Data extracted from a collection:
----------

import Summits.NavierStokesRegularity.NavierStokesRegularity.Theorems.TypeILiouvilleTypeIliouvilleLWeakL3VanishingTail
import HarnessLib

/-!
# An `o(|x|⁻¹)` slice has vanishing weak-`L³` lower tail (crux `TypeIliouvilleL`,
# stmt-NavierStokesRegularity-10661, persistent stub S3ᵐ): the `O(|x|⁻¹)` / `o(|x|⁻¹)` dichotomy of
# the weak-`L³` recurrence theorem

Helper file (theorems only, no definition, no named fact, no `sorry`; lands
`--supports stmt-NavierStokesRegularity-10661`). Feeds `…WeakL3VanishingTail`
(`oseenMild_const_of_backward_weakL3_const_of_tail`) with the POINTWISE-DECAY source of a
vanishing lower tail. The weak-`L³` class is exactly wide enough to hold the `O(|x|⁻¹)` wakes of
steady exterior flows and the tails of Type-I / self-similar profiles — the members Albritton–Barker's
`ε(M)` cannot kill; here:

* `tendsto_cube_mul_meas_lt_of_littleO_inv_norm` — if `‖g(x)‖·‖x‖ → 0` as `‖x‖ → ∞`
  (`∀ ε > 0 ∃ R, ‖x‖ ≥ R → ‖g x‖‖x‖ ≤ ε`), then `s³·vol{s < ‖g‖} → 0` as `s → 0⁺`
  (`{s < ‖g‖} ⊆ B̄(0, ε/s)` for `s < ε/R`); no measurability needed;
* `oseenMild_const_of_backward_weakL3_const_of_littleO_slice` — a mild bounded ancient solution with
  a uniform weak-`L³` bound of `v(τ_k) − b` along `τ_k → −∞` and ONE slice with
  `‖v(τ_{k₀},x) − b‖ = o(|x|⁻¹)` is the constant `b` on the whole slab. So inside the weak-`L³`
  recurrence class only GENUINE `|x|⁻¹` wakes at EVERY recurrence time can be non-constant.

Nothing here proves S3ᵐ, (L), or anything about Navier–Stokes regularity.
-/

set_option linter.dupNamespace false

namespace Summit.NavierStokesRegularity.NavierStokesRegularity.Theorems

open MeasureTheory Filter Set Function Metric
open scoped ENNReal NNReal Topology RealInnerProductSpace
open Literature.Analysis Literature.Analysis.FluidPDE

/-- **An `o(|x|⁻¹)` function has vanishing weak-`L³` lower tail.** If `g : ℝ³ → F` satisfies
`‖g x‖ · ‖x‖ ≤ ε` for `‖x‖ ≥ R(ε)`, for every `ε > 0`, then `s³ · vol{x : s < ‖g x‖} → 0` as
`s → 0⁺`: for `0 < s < ε/R(ε)` the superlevel set lies in the ball `B̄(0, ε/s)`, whose volume is
`(ε/s)³ vol B̄₁`. [folklore] -/
theorem tendsto_cube_mul_meas_lt_of_littleO_inv_norm {F : Type*} [NormedAddCommGroup F]
    {g : EuclideanSpace ℝ (Fin 3) → F}
    (hdecay : ∀ ε : ℝ, 0 < ε → ∃ R : ℝ, 0 < R ∧ ∀ x, R ≤ ‖x‖ → ‖g x‖ * ‖x‖ ≤ ε) :
    Tendsto (fun s : ℝ => ENNReal.ofReal s ^ 3 *
        (volume : Measure (EuclideanSpace ℝ (Fin 3))) {x | s < ‖g x‖}) (𝓝[>] 0) (𝓝 0) := by
  set V₁ : ℝ≥0∞ := (volume : Measure (EuclideanSpace ℝ (Fin 3))) (closedBall 0 1) with hV₁
  have hV : V₁ ≠ ∞ := measure_closedBall_lt_top.ne
  set v₁ : ℝ := V₁.toReal with hv₁
  have hv₁0 : 0 ≤ v₁ := ENNReal.toReal_nonneg
  rw [ENNReal.tendsto_nhds_zero]
  intro ε' hε'
  -- a real level `δ ∈ (0,1]` with `δ³ v₁ ≤ δ (v₁ + 1) ≤ ε'`
  obtain ⟨δ, hδ0, hδ1, hδε⟩ : ∃ δ : ℝ, 0 < δ ∧ δ ≤ 1 ∧ ENNReal.ofReal (δ * (v₁ + 1)) ≤ ε' := by
    rcases eq_or_ne ε' ∞ with h | h
    · exact ⟨1, one_pos, le_rfl, h ▸ le_top⟩
    · have hε'r : 0 < ε'.toReal := ENNReal.toReal_pos hε'.ne' h
      refine ⟨min 1 (ε'.toReal / (v₁ + 1)), lt_min one_pos (by positivity), min_le_left _ _, ?_⟩
      calc ENNReal.ofReal (min 1 (ε'.toReal / (v₁ + 1)) * (v₁ + 1))
          ≤ ENNReal.ofReal (ε'.toReal / (v₁ + 1) * (v₁ + 1)) := by
            gcongr
            exact min_le_right _ _
        _ = ε' := by rw [div_mul_cancel₀ _ (by positivity), ENNReal.ofReal_toReal h]
  obtain ⟨R, hR0, hR⟩ := hdecay δ hδ0
  have hmem : Ioo (0 : ℝ) (δ / R) ∈ 𝓝[>] (0 : ℝ) := Ioo_mem_nhdsGT (div_pos hδ0 hR0)
  filter_upwards [hmem] with s hs
  have hs0 : 0 < s := hs.1
  -- the superlevel set lies in `B̄(0, δ/s)`
  have hsub : {x : EuclideanSpace ℝ (Fin 3) | s < ‖g x‖} ⊆ closedBall 0 (δ / s) := by
    intro x hx
    simp only [mem_setOf_eq] at hx
    rw [mem_closedBall, dist_zero_right]
    rcases lt_or_ge ‖x‖ R with hxR | hxR
    · have h1 : R < δ / s := by
        rw [lt_div_iff₀ hs0]
        have := hs.2
        rw [lt_div_iff₀ hR0] at this
        linarith
      exact (hxR.trans h1).le
    · have h1 := hR x hxR
      rw [le_div_iff₀ hs0]
      have hx0 : 0 ≤ ‖x‖ := norm_nonneg _
      nlinarith
  calc ENNReal.ofReal s ^ 3 * (volume : Measure (EuclideanSpace ℝ (Fin 3))) {x | s < ‖g x‖}
      ≤ ENNReal.ofReal s ^ 3 * volume (closedBall (0 : EuclideanSpace ℝ (Fin 3)) (δ / s)) := by
        gcongr
    _ = ENNReal.ofReal s ^ 3 * (ENNReal.ofReal ((δ / s) ^ 3) * V₁) := by
        rw [Measure.addHaar_closedBall' volume (0 : EuclideanSpace ℝ (Fin 3))
          (div_nonneg hδ0.le hs0.le), finrank_euclideanSpace_fin]
    _ = ENNReal.ofReal (δ ^ 3 * v₁) := by
        rw [← ENNReal.ofReal_pow hs0.le, ← mul_assoc, ← ENNReal.ofReal_mul (by positivity),
          ← ENNReal.ofReal_toReal hV, ← ENNReal.ofReal_mul (by positivity)]
        congr 1
        field_simp
        rw [hv₁]
    _ ≤ ENNReal.ofReal (δ * (v₁ + 1)) := by
        refine ENNReal.ofReal_le_ofReal ?_
        have h3 : δ ^ 3 ≤ δ := by
          calc δ ^ 3 = δ * (δ * δ) := by ring
            _ ≤ δ * (1 * 1) := by gcongr
            _ = δ := by ring
        nlinarith
    _ ≤ ε' := hδε

/-- **Weak-`L³` recurrence with ONE `o(|x|⁻¹)` slice kills a mild bounded ancient solution on the
whole slab.** Let `v` be continuous and uniformly bounded on `(−∞,0) × ℝ³`, weakly divergence free
on every slice and Oseen-mild, with negative times `τ_k → −∞` and a finite `M` such that
`s³ · vol{x : s < ‖v(τ_k,x) − b‖} ≤ M` for all `s > 0` and all `k`. If at ONE index `k₀`
`‖v(τ_{k₀},x) − b‖ · ‖x‖ → 0` as `‖x‖ → ∞`, then `v(t,x) = b` for all `t < 0` and all `x`
(`oseenMild_const_of_backward_weakL3_const_of_tail` +
`tendsto_cube_mul_meas_lt_of_littleO_inv_norm`). Within the weak-`L³` recurrence class, only fields
carrying a GENUINE `|x|⁻¹` wake at every recurrence time escape.
[cite: AlbrittonBarker2019, Thm 4.1 (arXiv:1811.00502 §4 p. 9)] -/
theorem oseenMild_const_of_backward_weakL3_const_of_littleO_slice
    (v : ℝ → EuclideanSpace ℝ (Fin 3) → EuclideanSpace ℝ (Fin 3)) (b : EuclideanSpace ℝ (Fin 3))
    (hvc : ContinuousOn (uncurry v) (Iio 0 ×ˢ univ))
    (hvK : ∃ K : ℝ, ∀ t < 0, ∀ x, ‖v t x‖ ≤ K)
    (hvd : ∀ t < 0, IsWeaklyDivFree (v t))
    (hvm : ∀ s t : ℝ, s < t → t < 0 → ∀ x,
      v t x = UnboundedOperators.heatExtension (v s) (t - s) x - oseenDuhamel 1 s v v t x)
    {τ : ℕ → ℝ} {M : ℝ≥0∞} (hM : M < ∞) (hτ : Tendsto τ atTop atBot) (hτ0 : ∀ k, τ k < 0)
    (hwk : ∀ (k : ℕ) (s : ℝ), 0 < s →
      ENNReal.ofReal s ^ 3 *
        (volume : Measure (EuclideanSpace ℝ (Fin 3))) {x | s < ‖v (τ k) x - b‖} ≤ M)
    {k₀ : ℕ}
    (hdecay : ∀ ε : ℝ, 0 < ε → ∃ R : ℝ, 0 < R ∧ ∀ x : EuclideanSpace ℝ (Fin 3), R ≤ ‖x‖ →
      ‖v (τ k₀) x - b‖ * ‖x‖ ≤ ε) :
    ∀ t < 0, ∀ x, v t x = b :=
  oseenMild_const_of_backward_weakL3_const_of_tail v b hvc hvK hvd hvm hM hτ hτ0 hwk
    (tendsto_cube_mul_meas_lt_of_littleO_inv_norm (g := fun x => v (τ k₀) x - b) hdecay)

end Summit.NavierStokesRegularity.NavierStokesRegularity.Theorems
/-- `R/(z ∘ ι)` is a regular local ring. [cite: Matsumura1987, Thm. 14.2] -/
theorem isRegularLocalRing_quot_comp_centre :
    IsRegularLocalRing (R ⧸ Ideal.span (Set.range (z ∘ ι))) :=
  (hz.comp ι hι).isRegularLocalRing_quotient

/-- `R/(z ∘ ι)` is a regular ring. [cite: Matsumura1987, Thm. 19.3] -/
theorem isRegularRing_quot_comp_centre : IsRegularRing (R ⧸ Ideal.span (Set.range (z ∘ ι))) :=
  haveI := isRegularLocalRing_quot_comp_centre hz hι
  isRegularRing_of_isRegularLocalRing _

/-- `R/(z ∘ ι)` is a domain. [cite: Matsumura1987, Thm. 14.3] -/
theorem isDomain_quot_comp_centre : IsDomain (R ⧸ Ideal.span (Set.range (z ∘ ι))) :=
  haveI := isRegularLocalRing_quot_comp_centre hz hι
  isDomain_of_isRegularLocalRing _

omit hι in
/-- `R` is a regular ring. [cite: Matsumura1987, Thm. 19.3] -/
theorem isRegularRing_base : IsRegularRing R :=
  haveI := hz.isRegularLocalRing
  isRegularRing_of_isRegularLocalRing _

omit hι in
/-- `R` is a domain. [cite: Matsumura1987, Thm. 14.3] -/
theorem isDomain_base : IsDomain R :=
  haveI := hz.isRegularLocalRing
  isDomain_of_isRegularLocalRing _

/-- **The chart ring `R[I/z_{ι i}]` is a regular ring** (Liu 8.1.19 (a) on the charts).
[cite: Liu2002, Thm. 8.1.19 (a)] -/
theorem isRegularRing_chart (i : Fin 4) :
    IsRegularRing (blowupAlgebra (Ideal.span (Set.range (z ∘ ι))) ((z ∘ ι) i)) :=
  haveI := isRegularRing_base hz
  haveI := isRegularRing_quot_comp_centre hz hι
  blowupAlgebra.isRegularRing (z ∘ ι) i (isQuasiRegular_comp_centre hz hι)

omit hι in
/-- The members of the centre are non-zero. [folklore] -/
theorem comp_centre_ne_zero (i : Fin 4) : (z ∘ ι) i ≠ 0 :=
  hz.ne_zero (ι i)

omit hι in
/-- `R[1/z_{ι i}]` is a domain. [folklore] -/
theorem isDomain_away (i : Fin 4) : IsDomain (Localization.Away ((z ∘ ι) i)) :=
  haveI := isDomain_base hz
  IsLocalization.isDomain_localization
    (powers_le_nonZeroDivisors_of_noZeroDivisors (comp_centre_ne_zero hz i))

omit hι in
/-- The chart ring `R[I/z_{ι i}] ⊆ R[1/z_{ι i}]` is a domain. [folklore] -/
theorem isDomain_chart (i : Fin 4) :
    IsDomain (blowupAlgebra (Ideal.span (Set.range (z ∘ ι))) ((z ∘ ι) i)) := by
  haveI : IsDomain (Localization.Away ((z ∘ ι) i)) := isDomain_away hz i
  infer_instance

omit hι in
/-- `R → R[I/z_{ι i}]` is injective. [folklore] -/
theorem algebraMap_chart_injective (i : Fin 4) :
    Function.Injective (algebraMap R (blowupAlgebra (Ideal.span (Set.range (z ∘ ι))) ((z ∘ ι) i))) := by
  haveI := isDomain_base hz
  intro a b hab
  have h := congrArg Subtype.val hab
  change algebraMap R (Localization.Away ((z ∘ ι) i)) a = algebraMap R (Localization.Away ((z ∘ ι) i)) b at h
  exact IsLocalization.injective (M := Submonoid.powers ((z ∘ ι) i)) (Localization.Away ((z ∘ ι) i))
    (powers_le_nonZeroDivisors_of_noZeroDivisors (comp_centre_ne_zero hz i)) h
include hn hg in
/-- **MILNE 1999, COR. 5.5 FOR THE ADDITION MAP: THE PONTRYAGIN PRODUCT OF LEFSCHETZ CLASSES IS A LEFSCHETZ CLASS — `x, y ∈ ℚ[B¹(H)] ⟹
x ⋆ y = μ_*(p₁^*x ∪ p₂^*y) ∈ ℚ[B¹(H)]`**; with rows g35-#2/#4 (unit `pt = E^g/g!`, associativity, graded commutativity) `(ℚ[B¹(H)], +, ⋆)` is a
commutative ring ("commutative associative graded rings with identity", §6.2.3). Proof as printed: `Θ(x ⋆ y) = (μ_*)_ℂ Θ Φ(x ⊗ y)` is fixed by
every `γ ∈ S(H)(ℂ)` because `(μ_*)_ℂ ∘ ⋀(γ ⊕ γ) = ⋀γ ∘ (μ_*)_ℂ` (Prop. 5.4) and `⋀(γ ⊕ γ)` fixes `Θ Φ(x ⊗ y)`; conclude by Cor. 4.5.
[cite: Milne1999LefschetzClasses, §5 Prop. 5.4, Cor. 5.5 (p. 663) and §4 Cor. 4.5 (p. 659)] [cite: Lange2023AbelianVarietiesComplex, §6.2.3 (p0308, "commutative associative graded rings with identity")] -/
theorem Polarization.pontryagin_mem_adjoin_hodgeClasses_two {x y : ExteriorAlgebra ℚ V}
    (hx : x ∈ Algebra.adjoin ℚ (((H.exteriorPower 2).hodgeClasses n).map (⋀[ℚ]^2 V).subtype : Set (ExteriorAlgebra ℚ V)))
    (hy : y ∈ Algebra.adjoin ℚ (((H.exteriorPower 2).hodgeClasses n).map (⋀[ℚ]^2 V).subtype : Set (ExteriorAlgebra ℚ V))) :
    (Q.isSymplectic_lefschetzClass hn hg).pontryagin x y ∈
      Algebra.adjoin ℚ (((H.exteriorPower 2).hodgeClasses n).map (⋀[ℚ]^2 V).subtype : Set (ExteriorAlgebra ℚ V)) := by
  rw [Q.mem_adjoin_hodgeClasses_two_iff_forall_map_toComplexAlg_eq hn]
  intro γ hγ
  rw [Q.toComplexAlg_pontryagin hn hg,
    ← (Q.isSymplectic_toComplexAlg_inl_add_inr hn hg).pushforward_map_apply (Q.isSymplectic_toComplexAlg_lefschetzClass hn hg)
      (Q.map_blockDiag_toComplexAlg_inl_add_inr hn hγ) (Q.map_toComplexAlg_lefschetzClass_eq_of_mem_lefschetzGroupBaseChange hn hγ)
      (map_baseChange_prod_id_id_map γ),
    Q.map_blockDiag_toComplexAlg_kunnethEquiv_tmul hn hx hy hγ]

/-- The Lefschetz class itself: `E ∈ ℚ[B¹(H)]`. [cite: Milne1999LefschetzClasses, §3 p. 653 (the class of a polarization is a divisor class)] -/
theorem Polarization.coe_lefschetzClass_mem_adjoin_hodgeClasses_two :
    (Q.lefschetzClass : ExteriorAlgebra ℚ V) ∈
      Algebra.adjoin ℚ (((H.exteriorPower 2).hodgeClasses n).map (⋀[ℚ]^2 V).subtype : Set (ExteriorAlgebra ℚ V)) :=
  Algebra.subset_adjoin (Submodule.mem_map.2 ⟨Q.lefschetzClass, Q.lefschetzClass_mem_hodgeClasses, rfl⟩)

/-- **The unit `pt = E^g/g!` of the Pontryagin ring is a Lefschetz class** (row g35-#2 `pontryagin_point_left/right`). [cite: Milne1999LefschetzClasses, §3 p. 653] [cite: Lange2023AbelianVarietiesComplex, §6.2.3 (p0308, "with identity (0)_X")] -/
theorem Polarization.inv_factorial_smul_lefschetzClass_pow_mem_adjoin (k : ℕ) :
    ((k ! : ℚ)⁻¹ • (Q.lefschetzClass : ExteriorAlgebra ℚ V) ^ k) ∈
      Algebra.adjoin ℚ (((H.exteriorPower 2).hodgeClasses n).map (⋀[ℚ]^2 V).subtype : Set (ExteriorAlgebra ℚ V)) :=
  Subalgebra.smul_mem _ (Subalgebra.pow_mem _ Q.coe_lefschetzClass_mem_adjoin_hodgeClasses_two k) _

include hn hg in
/-- **Pontryagin powers of Lefschetz classes are Lefschetz: `(x ⋆)^k y ∈ ℚ[B¹(H)]`** (e.g. the divided powers `c^{⋆k}` of Poincaré's formula).
[cite: Milne1999LefschetzClasses, §5 Cor. 5.5 (p. 663)] [cite: Lange2023AbelianVarietiesComplex, §6.2.3 (p0308)] -/
theorem Polarization.iterate_pontryagin_mem_adjoin_hodgeClasses_two {x y : ExteriorAlgebra ℚ V}
    (hx : x ∈ Algebra.adjoin ℚ (((H.exteriorPower 2).hodgeClasses n).map (⋀[ℚ]^2 V).subtype : Set (ExteriorAlgebra ℚ V)))
    (hy : y ∈ Algebra.adjoin ℚ (((H.exteriorPower 2).hodgeClasses n).map (⋀[ℚ]^2 V).subtype : Set (ExteriorAlgebra ℚ V))) (k : ℕ) :
    ((Q.isSymplectic_lefschetzClass hn hg).pontryagin x)^[k] y ∈
      Algebra.adjoin ℚ (((H.exteriorPower 2).hodgeClasses n).map (⋀[ℚ]^2 V).subtype : Set (ExteriorAlgebra ℚ V)) := by
  induction k with
  | zero => exact hy
  | succ k ih => rw [Function.iterate_succ_apply']; exact Q.pontryagin_mem_adjoin_hodgeClasses_two hn hg hx ih

include hn hg in
/-- **Graded form `Dᵖ(H) ⋆ D^q(H) ⊆ D^r(H)`, `p + q = g + r`**: for Lefschetz classes `x ∈ H^{2p}`, `y ∈ H^{2q}` the class `x ⋆ y` lies in
`D^r(H) = ℚ[B¹(H)] ∩ H^{2r}` (degrees: `H^a ⋆ H^b ⊆ H^{a+b−2g}`, row g35-#2 `pontryagin_mem`; `D^r` = the Lefschetz classes of degree `2r`, row
g23 `Polarization.mem_divisorClasses_of_mem_adjoin_hodgeClasses_two`). [cite: Milne1999LefschetzClasses, §5 Cor. 5.5 (p. 663) and §2 (the graded pieces D^p)] -/
theorem Polarization.pontryagin_mem_map_divisorClasses {p q r : ℕ} (hpq : p + q = g + r) {x y : ExteriorAlgebra ℚ V} (hxp : x ∈ ⋀[ℚ]^(2 * p) V)
    (hyq : y ∈ ⋀[ℚ]^(2 * q) V)
    (hx : x ∈ Algebra.adjoin ℚ (((H.exteriorPower 2).hodgeClasses n).map (⋀[ℚ]^2 V).subtype : Set (ExteriorAlgebra ℚ V)))
    (hy : y ∈ Algebra.adjoin ℚ (((H.exteriorPower 2).hodgeClasses n).map (⋀[ℚ]^2 V).subtype : Set (ExteriorAlgebra ℚ V))) :
    (Q.isSymplectic_lefschetzClass hn hg).pontryagin x y ∈ (H.divisorClasses r).map (⋀[ℚ]^(2 * r) V).subtype :=
  Submodule.mem_map.2 ⟨⟨_, (Q.isSymplectic_lefschetzClass hn hg).pontryagin_mem (r := 2 * r) (by omega) hxp hyq⟩,
    Q.mem_divisorClasses_of_mem_adjoin_hodgeClasses_two hn (Q.pontryagin_mem_adjoin_hodgeClasses_two hn hg hx hy), rfl⟩

end HodgeStructure

end Literature.AlgebraicGeometry.Motives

----------

PROBLEM REQUIREMENTS: Look through the entries above and quote exactly the lines from the line with "x, R ≤ ‖x‖ → ‖g x‖" to the line with "exact min_le_right _ _", counting both of those lines.

REPLY:
    (hdecay : ∀ ε : ℝ, 0 < ε → ∃ R : ℝ, 0 < R ∧ ∀ x, R ≤ ‖x‖ → ‖g x‖ * ‖x‖ ≤ ε) :
    Tendsto (fun s : ℝ => ENNReal.ofReal s ^ 3 *
        (volume : Measure (EuclideanSpace ℝ (Fin 3))) {x | s < ‖g x‖}) (𝓝[>] 0) (𝓝 0) := by
  set V₁ : ℝ≥0∞ := (volume : Measure (EuclideanSpace ℝ (Fin 3))) (closedBall 0 1) with hV₁
  have hV : V₁ ≠ ∞ := measure_closedBall_lt_top.ne
  set v₁ : ℝ := V₁.toReal with hv₁
  have hv₁0 : 0 ≤ v₁ := ENNReal.toReal_nonneg
  rw [ENNReal.tendsto_nhds_zero]
  intro ε' hε'
  -- a real level `δ ∈ (0,1]` with `δ³ v₁ ≤ δ (v₁ + 1) ≤ ε'`
  obtain ⟨δ, hδ0, hδ1, hδε⟩ : ∃ δ : ℝ, 0 < δ ∧ δ ≤ 1 ∧ ENNReal.ofReal (δ * (v₁ + 1)) ≤ ε' := by
    rcases eq_or_ne ε' ∞ with h | h
    · exact ⟨1, one_pos, le_rfl, h ▸ le_top⟩
    · have hε'r : 0 < ε'.toReal := ENNReal.toReal_pos hε'.ne' h
      refine ⟨min 1 (ε'.toReal / (v₁ + 1)), lt_min one_pos (by positivity), min_le_left _ _, ?_⟩
      calc ENNReal.ofReal (min 1 (ε'.toReal / (v₁ + 1)) * (v₁ + 1))
          ≤ ENNReal.ofReal (ε'.toReal / (v₁ + 1) * (v₁ + 1)) := by
            gcongr
            exact min_le_right _ _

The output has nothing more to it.